AGI Canary

AGI Canary

Epistemic instrumentation for AGI progress

Methodology

How the AGI Canary Index is built—frameworks, axes, and pipeline

Frameworks
The index consolidates established academic and policy frameworks into a single auditable system.
  • CHC cognitive domains (Hendrycks et al.) — "A Definition of AGI" proposes operationalizing AGI as matching cognitive versatility across Cattell–Horn–Carroll domains, producing an interpretable jagged profile rather than one score.
  • Levels of AGI (Morris et al., DeepMind) — Frames progress using performance, generality, and autonomy.

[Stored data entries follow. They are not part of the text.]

import Mathlib

/-!
# SoloInformedCyclicNoDihedral — a cyclic group carries no dihedral pair (Part II §7.11 (14), READING (i))

In §7.11 (14) the 5-class group `A = Cl(L){5}` of `L = F(μ₅, ε^{1/5})` carries `σ` (a generator of `Gal(L/F(μ₅))`, order 5) and the
reflection `τ̃` with `τ̃ σ τ̃ = σ⁻¹`.  When the unit symbol vanishes, `σ ≠ 1` on `A` and `|A| = 25`; the text concludes `A ≅ (ℤ/5)²` rather than
`ℤ/25` because additive automorphisms of a cyclic group commute, so a dihedral relation `τσ = σ⁻¹τ` forces `σ² = 1`, and odd order forces
`σ = 1`.  This file checks exactly that, for `ZMod n`.

* `soloInformed_addAut_zmod_comm`      : any two additive automorphisms of `ZMod n` commute (pointwise).
* `soloInformed_zmod_no_dihedral_pair` : `τ (σ a) = σ⁻¹ (τ a)` for all `a` and `σ^[m] = id` with `m` odd ⇒ `σ = id` on `ZMod n`.
-/

namespace Summit.Langlands.Langlands.Theorems

/-- Additive endomorphisms of `ZMod n` commute pointwise: each is multiplication by its value at `1`. -/
theorem soloInformed_addAut_zmod_comm {n : ℕ} [NeZero n] (σ τ : ZMod n ≃+ ZMod n) (a : ZMod n) :
    σ (τ a) = τ (σ a) := by
  -- every additive map is multiplication by its value at 1
  have key : ∀ (φ : ZMod n ≃+ ZMod n) (x : ZMod n), φ x = x * φ 1 := by
    intro φ x
    conv_lhs => rw [← ZMod.natCast_zmod_val x]
    rw [← nsmul_one, map_nsmul, nsmul_eq_mul, ZMod.natCast_zmod_val]
  rw [key τ a, key σ (a * τ 1), key σ a, key τ (a * σ 1)]
  ring

/-- A CYCLIC GROUP CARRIES NO DIHEDRAL PAIR: if additive automorphisms `σ, τ` of `ZMod n` satisfy `τ σ = σ⁻¹ τ` and `σ` has odd order
(`σ^[m] = id`, `m` odd), then `σ = id`.  (Used in §7.11 (14) READING (i): `Cl(L){5}` with `σ ≠ 1` of order 5 and the reflection `τ̃` cannot be
cyclic of order 25, hence is `(ℤ/5)²`.) -/
theorem soloInformed_zmod_no_dihedral_pair {n : ℕ} [NeZero n] (σ τ : ZMod n ≃+ ZMod n)
    (hrel : ∀ a, τ (σ a) = σ.symm (τ a)) {m : ℕ} (hm : Odd m) (hσm : ∀ a, (⇑σ)^[m] a = a) :
    ∀ a, σ a = a := by
  -- σ² = 1 : from στ = τσ (commutativity) and τσ = σ⁻¹τ, cancelling the bijection τ
  have hsq : ∀ a, σ (σ a) = a := by
    intro a
    obtain ⟨b, rfl⟩ := τ.surjective a
    have h1 : σ (τ b) = σ.symm (τ b) := by rw [← hrel b, soloInformed_addAut_zmod_comm σ τ b]
    rw [h1, σ.apply_symm_apply]
  -- odd order: σ^[2k+1] = σ
  obtain ⟨k, rfl⟩ := hm
  have hiter : ∀ j a, (⇑σ)^[2 * j] a = a := by
    intro j
    induction j with
    | zero => intro a; simp
    | succ j ih =>
      intro a
      rw [show 2 * (j + 1) = 2 * j + 2 by ring, Function.iterate_add_apply,
        show (⇑σ)^[2] a = σ (σ a) from rfl, hsq, ih]
  intro a
  have := hσm a
  rw [Function.iterate_add_apply, Function.iterate_one, hiter] at this
  exact this

end Summit.Langlands.Langlands.Theorems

Explains progress without claiming "AGI achieved" prematurely.
  • ARC-AGI — Measures abstraction and reasoning beyond narrow training distribution. The canary for generalization vs memorization.
  • METR autonomy evaluations — Tooling and protocols for agentic autonomy, long-horizon task success, and dangerous-capability detection. The backbone for our autonomy & risk track.
  • OECD AI Capability Indicators — Policy-grade, human-skill-referenced capability levels across domains. Cross-walks with CHC for a public-friendly taxonomy.
9 Cognitive Axes
Capability signals are mapped to these axes. Scores use -1..1 scale with uncertainty bounds.
  • Reasoningreasoning
  • Learning efficiencylearning_efficiency
  • Long-term memorylong_term_memory
  • Planningplanning
  • Tool usetool_use
  • Social cognitionsocial_cognition
  • Multimodal perceptionmultimodal_perception
  • Robustnessrobustness
  • Alignment & safetyalignment_safety
Pipeline
Content flows from discovery through extraction to daily snapshots.
  1. Discovery — RSS feeds, curated sources, search APIs, and X. URLs are deduplicated and stored as items.
  2. Acquisition — Firecrawl scrapes full-text, content is validated (length, paywall), stored in R2, and linked to documents.
  3. AI extraction — Vercel AI SDK + OpenRouter. LLM extracts claims, axis impacts, benchmarks, confidence, citations. Confidence is adjusted by source trust weight; signals below threshold are filtered.
  4. Daily snapshots — Signals for a date are aggregated into axis scores (confidence-weighted average of direction × magnitude). Delta is day-over-day change.
Audit trail
Every displayed score links to citations and provenance. The app surfaces source attribution, confidence, and uncertainty.